# Definitive/Final TTS and TTRS exhaust valve/flap thread



## jimkamen (Nov 28, 2016)

There is *no pump*.
There is a vacuum reservoir with a check valve, fed by manifold vacuum.
There's an electronically controlled vacuum solenoid attached to the reservoir
which doles out vacuum to the vacuum actuator that actually drives the flapper 
valve. 
The ECU normally controls the signal to the vacuum solenoid, but
that wire can be interrupted manually (one form of flapper mod). 
When there's an open circuit on the signal wire, the solenoid is closed,
no vacuum goes to the actuator and a spring keeps the flapper open.
When the ECU pulls the solenoid circuit to ground (other side of
the solenoid is on 12v source) it opens the solenoid sending vacuum
to the actuator, closing the flapper valve. 
If you disconnect the vacuum line to the actuator then it creates
a vacuum leak which can, but rarely does, throw a code (same as
any small vacuum leak).
If you disconnect the ECU signal wire to the solenoid without
fooling the ECU with a 12v source and resistor, then it throws
a code saying it can't see the flapper solenoid.

Author: Daemon42


----------



## brittan (May 18, 2007)

jimkamen said:


> There is *no pump*.
> There is a vacuum reservoir with a check valve, fed by manifold vacuum.
> There's an electronically controlled vacuum solenoid attached to the reservoir
> which doles out vacuum to the vacuum actuator that actually drives the flapper
> ...


Well, if you want to believe that, that's fine.

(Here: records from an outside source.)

import Summits.NavierStokesRegularity.NavierStokesRegularity.Theorems.TypeIIInviscidRelaxationAxisymSwirlRegularZhangBarrierProfile
import HarnessLib

/-!
# An explicit half-line barrier for the drift `c/√(T−t)` (Zhang 2026, κ = 1), III: power bounds for the profile

Helper toward the crux `AxisymSwirlRegular` (stmt-NavierStokesRegularity-1964, route TypeIIInviscidRelaxation),
registered line `radial_inflow_split`, criterion side `stub_oneSidedRadialCriterion` (⟨19059⟩); continuation of
`…ZhangBarrierRiccati` / `…ZhangBarrierProfile`.

THIS FILE: the two-sided power bounds on the similarity profile `F = prof c` that give the DATA clauses of the
barrier `w(r,t) = Λ(T−t)^m F(r/√(T−t))`:
* `prof_le` — `F(ξ) ≤ C₀ ξ^{2m}` on `[0,∞)` (`C₀ = (4c+3)(λ²+1)`): the Hölder modulus `w ≤ ΛC₀ r^{2m}`;
* `prof_ge_rpow` — `F(ξ) ≥ κ₁(ξ₁) ξ^{2m}` for `ξ ≥ ξ₁ > 0`: the lateral clause `w(1,t) ≥ 1`;
* `prof_ge_sq` — `F(ξ) ≥ κ₂(ξ₂) ξ²` for `0 ≤ ξ ≤ ξ₂`: the initial clause `w(r,0) ≥ min(r,1)²`.
Ingredients: `(λξ/(λξ+2))² ≤ u ≤ min(1,(λξ)²)` (from `e^x ≥ 1+x`, `e^{x/2} ≥ 1+x/2`) and
`ξ/(4c+1)² ≤ e^{arsinh(ξ−2c)} = ξ − 2c + √(1+(ξ−2c)²) ≤ 2ξ + 4c + 1`.

Pure Mathlib real analysis; no NS statement here.
References: Qi S. Zhang, arXiv:2604.07785 (2026), §2 [Zhang2026PartialTypeI].
-/

noncomputable section

set_option linter.dupNamespace false

open Set Filter Topology Real

namespace Summit.NavierStokesRegularity.NavierStokesRegularity.Theorems.ZhangBarrier

/-! ## §4 Two-sided power bounds -/

/-- `u ≤ 1` on `[0,∞)`. -/
theorem uu_le_one (c : ℝ) {ξ : ℝ} (hc : 0 < c) (hξ : 0 ≤ ξ) : uu c ξ ≤ 1 := by
  unfold uu
  have hl := lam_pos hc
  have : 0 ≤ exp (-(lam c * ξ)) * (1 + lam c * ξ) := by positivity
  linarith

/-- `u(ξ) ≤ (λξ)²` (from `e^{−x} ≥ 1 − x`). -/
theorem uu_le_sq (c : ℝ) {ξ : ℝ} (hc : 0 < c) (hξ : 0 ≤ ξ) : uu c ξ ≤ (lam c * ξ) ^ 2 := by
  have hl := lam_pos hc
  set x := lam c * ξ with hx
  have hx0 : 0 ≤ x := by positivity
  rcases le_or_gt x 1 with h1 | h1
  · unfold uu
    rw [← hx]
    have he : 1 - x ≤ exp (-x) := by have := add_one_le_exp (-x); linarith
    have h2 : (1 - x) * (1 + x) ≤ exp (-x) * (1 + x) :=
      mul_le_mul_of_nonneg_right he (by linarith)
    nlinarith
  · have := uu_le_one c hc hξ
    nlinarith

/-- `u(ξ) ≥ (λξ/(λξ+2))²` (from `e^{x/2} ≥ 1 + x/2`). -/
theorem sq_le_uu (c : ℝ) {ξ : ℝ} (hc : 0 < c) (hξ : 0 ≤ ξ) :
    (lam c * ξ / (lam c * ξ + 2)) ^ 2 ≤ uu c ξ := by
  have hl := lam_pos hc
  set x := lam c * ξ with hx
  have hx0 : 0 ≤ x := by positivity
  unfold uu; rw [← hx]
  set q := exp (x / 2) with hq
  have hq1 : (x + 2) / 2 ≤ q := by have := add_one_le_exp (x / 2); rw [hq]; linarith
  have hqpos : 0 < q := exp_pos _
  have hexp : exp (-x) = (q ^ 2)⁻¹ := by
    rw [hq, ← exp_nat_mul, ← exp_neg]; congr 1; push_cast; ring
  rw [hexp]
  have hq2 : ((x + 2) / 2) ^ 2 ≤ q ^ 2 := by gcongr
  have hq2pos : 0 < q ^ 2 := by positivity
  have h3 : (q ^ 2)⁻¹ * (1 + x) ≤ (((x + 2) / 2) ^ 2)⁻¹ * (1 + x) := by
    apply mul_le_mul_of_nonneg_right _ (by linarith)
    exact inv_anti₀ (by positivity) hq2
  have e : (x / (x + 2)) ^ 2 = 1 - (((x + 2) / 2) ^ 2)⁻¹ * (1 + x) := by
    field_simp; ring
  rw [e]; linarith

/-- The growth constant `C₀ = (4c+3)(λ²+1)`. [new] -/
def C0 (c : ℝ) : ℝ := (4 * c + 3) * (lam c ^ 2 + 1)

/-- `C₀ > 0`. -/
theorem C0_pos {c : ℝ} (hc : 0 < c) : 0 < C0 c := by unfold C0; have := lam_pos hc; positivity

/-- `exp(arsinh y) = y + √(1+y²) ≤ 2ξ + 4c + 1` for `y = ξ − 2c`, `ξ ≥ 0`. -/
theorem exp_arsinh_le {c ξ : ℝ} (hc : 0 < c) (hξ : 0 ≤ ξ) :
    exp (arsinh (ξ - 2 * c)) ≤ 2 * ξ + 4 * c + 1 := by
  rw [exp_arsinh]
  have h : √(1 + (ξ - 2 * c) ^ 2) ≤ 1 + (ξ + 2 * c) := by
    rw [sqrt_le_left (by positivity)]; nlinarith
  linarith

/-- `exp(arsinh y) = y + √(1+y²) ≥ ξ/(4c+1)²` for `y = ξ − 2c`, `ξ ≥ 0`. -/
theorem le_exp_arsinh {c ξ : ℝ} (hc : 0 < c) (hξ : 0 ≤ ξ) :
    ξ / (4 * c + 1) ^ 2 ≤ exp (arsinh (ξ - 2 * c)) := by
  rw [exp_arsinh]
  set y := ξ - 2 * c with hy
  set S := √(1 + y ^ 2) with hS
  have hS0 : 0 < S := by rw [hS]; positivity
  have hSy : S ^ 2 = 1 + y ^ 2 := by rw [hS, sq_sqrt (by positivity)]
  have hS1 : 1 ≤ S := by nlinarith
  have hyS : -y ≤ S := by nlinarith
  have hyS' : y ≤ S := by nlinarith
  have hc1 : 0 < (4 * c + 1) ^ 2 := by positivity
  rw [div_le_iff₀ hc1]
  rcases le_or_gt (4 * c) ξ with h4 | h4
  · -- `ξ ≥ 4c`: `y + S ≥ y + 1 = ξ − 2c + 1`, and `(ξ−2c+1)(4c+1)² ≥ ξ`
    have h0 : 0 ≤ y := by rw [hy]; linarith
    nlinarith [mul_nonneg h0 (by nlinarith : (0:ℝ) ≤ (4 * c + 1) ^ 2 - 1)]
  · -- `ξ < 4c`: `y + S = 1/(S − y) ≥ 1/(4c+1) ≥ ξ/(4c+1)²`
    have hprod : (S - y) * (S + y) = 1 := by nlinarith
    have hSmy : S - y ≤ 4 * c + 1 := by
      have : S ≤ 1 + (2 * c) := by
        rw [hS, sqrt_le_left (by positivity)]
        have : -(2 * c) ≤ y := by rw [hy]; linarith
        have : y ≤ 2 * c := by rw [hy]; linarith
        nlinarith
      have : -y ≤ 2 * c := by rw [hy]; linarith
      linarith
    have hSpy : 0 < S + y := by nlinarith
    have h1 : 1 ≤ (4 * c + 1) * (S + y) := by nlinarith
    nlinarith

/-- `v ≤ (4c+3) ξ^{2m}` for `ξ ≥ 1`. -/
theorem vv_le_of_one_le {c ξ : ℝ} (hc : 0 < c) (hξ : 1 ≤ ξ) :
    vv c ξ ≤ (4 * c + 3) * ξ ^ (2 * expo c) := by
  have hm := expo_pos c
  have hA := bigA_pos c
  unfold vv psi
  have h1 : expo c * (-(bigA c / c) * exp (-(c * ξ)) + 2 * arsinh (ξ - 2 * c))
      ≤ arsinh (ξ - 2 * c) * (2 * expo c) := by
    have : 0 ≤ bigA c / c * exp (-(c * ξ)) := by positivity
    nlinarith
  calc exp (expo c * (-(bigA c / c) * exp (-(c * ξ)) + 2 * arsinh (ξ - 2 * c)))
      ≤ exp (arsinh (ξ - 2 * c) * (2 * expo c)) := exp_le_exp.2 h1
    _ = (exp (arsinh (ξ - 2 * c))) ^ (2 * expo c) := exp_mul _ _
    _ ≤ (2 * ξ + 4 * c + 1) ^ (2 * expo c) :=
        rpow_le_rpow (exp_pos _).le (exp_arsinh_le hc (by linarith)) (by positivity)
    _ ≤ ((4 * c + 3) * ξ) ^ (2 * expo c) :=
        rpow_le_rpow (by positivity) (by nlinarith) (by positivity)
    _ = (4 * c + 3) ^ (2 * expo c) * ξ ^ (2 * expo c) := mul_rpow (by positivity) (by linarith)
    _ ≤ (4 * c + 3) * ξ ^ (2 * expo c) := by
        apply mul_le_mul_of_nonneg_right _ (by positivity)
        have h32 := expo_le c
        calc (4 * c + 3) ^ (2 * expo c) ≤ (4 * c + 3) ^ (1 : ℝ) :=
              rpow_le_rpow_of_exponent_le (by linarith) (by linarith)
          _ = 4 * c + 3 := rpow_one _

/-- `v ≤ 4c+3` for `0 ≤ ξ ≤ 1`. -/
theorem vv_le_of_le_one {c ξ : ℝ} (hc : 0 < c) (h0 : 0 ≤ ξ) (h1 : ξ ≤ 1) : vv c ξ ≤ 4 * c + 3 := by
  have hm := expo_pos c
  have hA := bigA_pos c
  unfold vv psi
  have h1' : expo c * (-(bigA c / c) * exp (-(c * ξ)) + 2 * arsinh (ξ - 2 * c))
      ≤ arsinh (ξ - 2 * c) * (2 * expo c) := by
    have : 0 ≤ bigA c / c * exp (-(c * ξ)) := by positivity
    nlinarith
  calc exp (expo c * (-(bigA c / c) * exp (-(c * ξ)) + 2 * arsinh (ξ - 2 * c)))
      ≤ exp (arsinh (ξ - 2 * c) * (2 * expo c)) := exp_le_exp.2 h1'
    _ = (exp (arsinh (ξ - 2 * c))) ^ (2 * expo c) := exp_mul _ _
    _ ≤ (2 * ξ + 4 * c + 1) ^ (2 * expo c) :=
        rpow_le_rpow (exp_pos _).le (exp_arsinh_le hc h0) (by positivity)
    _ ≤ (4 * c + 3) ^ (2 * expo c) := rpow_le_rpow (by positivity) (by linarith) (by positivity)
    _ ≤ (4 * c + 3) ^ (1 : ℝ) := rpow_le_rpow_of_exponent_le (by linarith) (by linarith [expo_le c])
    _ = 4 * c + 3 := rpow_one _

/-- **Growth bound** `F(ξ) ≤ C₀ ξ^{2m}` on `[0,∞)` (the Hölder modulus of the barrier). [new] -/
theorem prof_le {c ξ : ℝ} (hc : 0 < c) (hξ : 0 ≤ ξ) : prof c ξ ≤ C0 c * ξ ^ (2 * expo c) := by
  have hm := expo_pos c
  have hl := lam_pos hc
  rcases hξ.eq_or_lt with h0 | hpos
  · rw [← h0, prof_zero, zero_rpow (by positivity)]; simp
  unfold prof C0
  have hv := vv_pos c ξ
  rcases le_or_gt 1 ξ with h1 | h1
  · have hu1 := uu_le_one c hc hξ
    have hu0 := uu_nonneg c ξ
    have hvb := vv_le_of_one_le hc h1
    have hr : 0 ≤ ξ ^ (2 * expo c) := by positivity
    calc uu c ξ * vv c ξ ≤ 1 * ((4 * c + 3) * ξ ^ (2 * expo c)) := by gcongr
      _ ≤ (4 * c + 3) * (lam c ^ 2 + 1) * ξ ^ (2 * expo c) := by nlinarith
  · have hu1 := uu_le_sq c hc hξ
    have hu0 := uu_nonneg c ξ
    have hvb := vv_le_of_le_one hc hξ h1.le
    have hr : ξ ^ 2 ≤ ξ ^ (2 * expo c) := by
      rw [← rpow_two]
      exact rpow_le_rpow_of_exponent_ge hpos h1.le (by linarith [expo_le c])
    calc uu c ξ * vv c ξ ≤ (lam c * ξ) ^ 2 * (4 * c + 3) := by gcongr
      _ = (4 * c + 3) * lam c ^ 2 * ξ ^ 2 := by ring
      _ ≤ (4 * c + 3) * lam c ^ 2 * ξ ^ (2 * expo c) := by gcongr
      _ ≤ (4 * c + 3) * (lam c ^ 2 + 1) * ξ ^ (2 * expo c) := by
          have : 0 ≤ ξ ^ (2 * expo c) := by positivity
          nlinarith

/-- Lower bound `v ≥ e^{−mA/c} (ξ/(4c+1)²)^{2m}` on `(0,∞)`. -/
theorem vv_ge {c ξ : ℝ} (hc : 0 < c) (hξ : 0 ≤ ξ) :
    exp (-(expo c * bigA c / c)) * (ξ / (4 * c + 1) ^ 2) ^ (2 * expo c) ≤ vv c ξ := by
  have hm := expo_pos c
  have hA := bigA_pos c
  unfold vv psi
  have hE : exp (-(c * ξ)) ≤ 1 := by rw [exp_le_one_iff]; nlinarith
  have h1 : -(expo c * bigA c / c) + arsinh (ξ - 2 * c) * (2 * expo c)
      ≤ expo c * (-(bigA c / c) * exp (-(c * ξ)) + 2 * arsinh (ξ - 2 * c)) := by
    have : bigA c / c * exp (-(c * ξ)) ≤ bigA c / c := by
      have := mul_le_mul_of_nonneg_left hE (by positivity : 0 ≤ bigA c / c); linarith
    have := mul_le_mul_of_nonneg_left this hm.le
    have e : expo c * (-(bigA c / c) * exp (-(c * ξ)) + 2 * arsinh (ξ - 2 * c))
        = -(expo c * (bigA c / c * exp (-(c * ξ)))) + arsinh (ξ - 2 * c) * (2 * expo c) := by ring
    rw [e]
    have e2 : expo c * bigA c / c = expo c * (bigA c / c) := by ring
    rw [e2]
    linarith
  calc exp (-(expo c * bigA c / c)) * (ξ / (4 * c + 1) ^ 2) ^ (2 * expo c)
      ≤ exp (-(expo c * bigA c / c)) * (exp (arsinh (ξ - 2 * c))) ^ (2 * expo c) := by
        apply mul_le_mul_of_nonneg_left _ (exp_pos _).le
        exact rpow_le_rpow (by positivity) (le_exp_arsinh hc hξ) (by positivity)
    _ = exp (-(expo c * bigA c / c) + arsinh (ξ - 2 * c) * (2 * expo c)) := by
        rw [exp_add, exp_mul]
    _ ≤ _ := exp_le_exp.2 h1

/-- Lower bound `v ≥ e^{−m(A/c + 2 arsinh(2c))}` on `[0,∞)`. -/
theorem vv_ge_const {c ξ : ℝ} (hc : 0 < c) (hξ : 0 ≤ ξ) :
    exp (-(expo c * (bigA c / c + 2 * arsinh (2 * c)))) ≤ vv c ξ := by
  have hm := expo_pos c
  have hA := bigA_pos c
  unfold vv psi
  apply exp_le_exp.2
  have hE : exp (-(c * ξ)) ≤ 1 := by rw [exp_le_one_iff]; nlinarith
  have h1 : bigA c / c * exp (-(c * ξ)) ≤ bigA c / c := by
    have := mul_le_mul_of_nonneg_left hE (by positivity : 0 ≤ bigA c / c); linarith
  have h2 : arsinh (-(2 * c)) ≤ arsinh (ξ - 2 * c) := arsinh_le_arsinh.2 (by linarith)
  rw [arsinh_neg] at h2
  have e : expo c * (-(bigA c / c) * exp (-(c * ξ)) + 2 * arsinh (ξ - 2 * c))
      = -(expo c * (bigA c / c * exp (-(c * ξ)))) + 2 * (expo c * arsinh (ξ - 2 * c)) := by ring
  have e2 : -(expo c * (bigA c / c + 2 * arsinh (2 * c)))
      = -(expo c * (bigA c / c)) - 2 * (expo c * arsinh (2 * c)) := by ring
  rw [e, e2]
  have h3 := mul_le_mul_of_nonneg_left h1 hm.le
  have h4 := mul_le_mul_of_nonneg_left h2 hm.le
  linarith

/-- The constant `κ₁(ξ₁) = (λξ₁/(λξ₁+2))² e^{−mA/c} / ((4c+1)²)^{2m}`. [new] -/
def kappa1 (c ξ₁ : ℝ) : ℝ :=
  (lam c * ξ₁ / (lam c * ξ₁ + 2)) ^ 2 * exp (-(expo c * bigA c / c)) / ((4 * c + 1) ^ 2) ^ (2 * expo c)

/-- `κ₁ > 0`. -/
theorem kappa1_pos {c ξ₁ : ℝ} (hc : 0 < c) (h1 : 0 < ξ₁) : 0 < kappa1 c ξ₁ := by
  unfold kappa1; have := lam_pos hc; positivity

/-- **Lower power bound** `F(ξ) ≥ κ₁(ξ₁) ξ^{2m}` for `ξ ≥ ξ₁ > 0`. [new] -/
theorem prof_ge_rpow {c ξ₁ ξ : ℝ} (hc : 0 < c) (h1 : 0 < ξ₁) (hξ : ξ₁ ≤ ξ) :
    kappa1 c ξ₁ * ξ ^ (2 * expo c) ≤ prof c ξ := by
  have hl := lam_pos hc
  have hm := expo_pos c
  have hξ0 : 0 ≤ ξ := h1.le.trans hξ
  have hu := sq_le_uu c hc hξ0
  have hv := vv_ge hc hξ0
  have hmono : lam c * ξ₁ / (lam c * ξ₁ + 2) ≤ lam c * ξ / (lam c * ξ + 2) := by
    rw [div_le_div_iff₀ (by positivity) (by positivity)]; nlinarith
  have hsq : (lam c * ξ₁ / (lam c * ξ₁ + 2)) ^ 2 ≤ (lam c * ξ / (lam c * ξ + 2)) ^ 2 := by
    have h0 : 0 ≤ lam c * ξ₁ / (lam c * ξ₁ + 2) := by positivity
    exact pow_le_pow_left₀ h0 hmono 2
  have hsplit : (ξ / (4 * c + 1) ^ 2) ^ (2 * expo c)
      = ξ ^ (2 * expo c) / ((4 * c + 1) ^ 2) ^ (2 * expo c) := div_rpow hξ0 (by positivity) _
  unfold kappa1 prof
  calc (lam c * ξ₁ / (lam c * ξ₁ + 2)) ^ 2 * exp (-(expo c * bigA c / c)) / ((4 * c + 1) ^ 2) ^ (2 * expo c)
        * ξ ^ (2 * expo c)
      = (lam c * ξ₁ / (lam c * ξ₁ + 2)) ^ 2
        * (exp (-(expo c * bigA c / c)) * (ξ / (4 * c + 1) ^ 2) ^ (2 * expo c)) := by
          rw [hsplit]; ring
    _ ≤ uu c ξ * vv c ξ := by
        apply mul_le_mul (hsq.trans hu) hv (by positivity) (uu_nonneg c ξ)

/-- The constant `κ₂(ξ₂) = λ²/(λξ₂+2)² · e^{−m(A/c + 2 arsinh 2c)}`. [new] -/
def kappa2 (c ξ₂ : ℝ) : ℝ :=
  lam c ^ 2 / (lam c * ξ₂ + 2) ^ 2 * exp (-(expo c * (bigA c / c + 2 * arsinh (2 * c))))

/-- `κ₂ > 0`. -/
theorem kappa2_pos {c ξ₂ : ℝ} (hc : 0 < c) (h2 : 0 < ξ₂) : 0 < kappa2 c ξ₂ := by
  unfold kappa2; have := lam_pos hc; positivity

/-- **Lower quadratic bound** `F(ξ) ≥ κ₂(ξ₂) ξ²` for `0 ≤ ξ ≤ ξ₂`. [new] -/
theorem prof_ge_sq {c ξ₂ ξ : ℝ} (hc : 0 < c) (h2 : 0 < ξ₂) (h0 : 0 ≤ ξ) (hξ : ξ ≤ ξ₂) :
    kappa2 c ξ₂ * ξ ^ 2 ≤ prof c ξ := by
  have hl := lam_pos hc
  have hu := sq_le_uu c hc h0
  have hv := vv_ge_const hc h0
  have h1 : lam c ^ 2 / (lam c * ξ₂ + 2) ^ 2 * ξ ^ 2 ≤ (lam c * ξ / (lam c * ξ + 2)) ^ 2 := by
    rw [div_pow, div_mul_eq_mul_div, div_le_div_iff₀ (by positivity) (by positivity)]
    have : (lam c * ξ + 2) ^ 2 ≤ (lam c * ξ₂ + 2) ^ 2 := by gcongr
    nlinarith [sq_nonneg (lam c * ξ)]
  unfold kappa2 prof
  calc lam c ^ 2 / (lam c * ξ₂ + 2) ^ 2 * exp (-(expo c * (bigA c / c + 2 * arsinh (2 * c)))) * ξ ^ 2
      = (lam c ^ 2 / (lam c * ξ₂ + 2) ^ 2 * ξ ^ 2) * exp (-(expo c * (bigA c / c + 2 * arsinh (2 * c)))) := by
        ring
    _ ≤ uu c ξ * vv c ξ := mul_le_mul (h1.trans hu) hv (by positivity) (uu_nonneg c ξ)

end Summit.NavierStokesRegularity.NavierStokesRegularity.Theorems.ZhangBarrier

end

The camshaft driven vacuum pump is on the RH side of the cylinder head as you look at the engine from the front.
It supplies the brake servo and the exhaust flap reservoir.

With no vacuum pump how do you think the vacuum in the reservoir is generated and replenished? 
It definitely will not be from the manifold on a TURBO CHARGED engine!!

The rest is more or less right but if you manually interrupt the wire to the solenoid (with a switch for instance) there is a continuity fault logged every time you operate the switch.

NB: when the solenoid goes from open to shut it also has to allow ambient pressure air into the downstream hose and flap actuator - otherwise the vacuum remains in that section of the system and the flap will not change position.


----------



## Danny1 (Sep 2, 2010)

Im still baffled why it matters at all to the OP tbh lol, there is a simple mod to have it open all the time, there are stainless systems if you want even more noise and then there is BCS stainless if you want a valved system with more noise and if you want the all singing all dancing one get the Armytrix.


----------



## xpoweruk (Feb 14, 2019)

I know this is an old post,but does anybody know the location of all the parts that operate the system ?


----------



## badger64 (Feb 17, 2019)

xpoweruk said:


> I know this is an old post,but does anybody know the location of all the parts that operate the system ?


for the ttrs the solonoid valve which activates the exhaust flap is located up behind the rear valance panel above the n/s tailpipe. follow the rubber vacuum hose from the flap actuator on tailpipe up to the plastic solonoid.


----------



## xpoweruk (Feb 14, 2019)

Where in the engine bay on a TTS does the hose go to get vacuum ?
My hose is just dangling free next to the noise generator on the UK passenger side of the engine bay.

I also have a vacuum leak causing P0171 code that I am struggling to locate


----------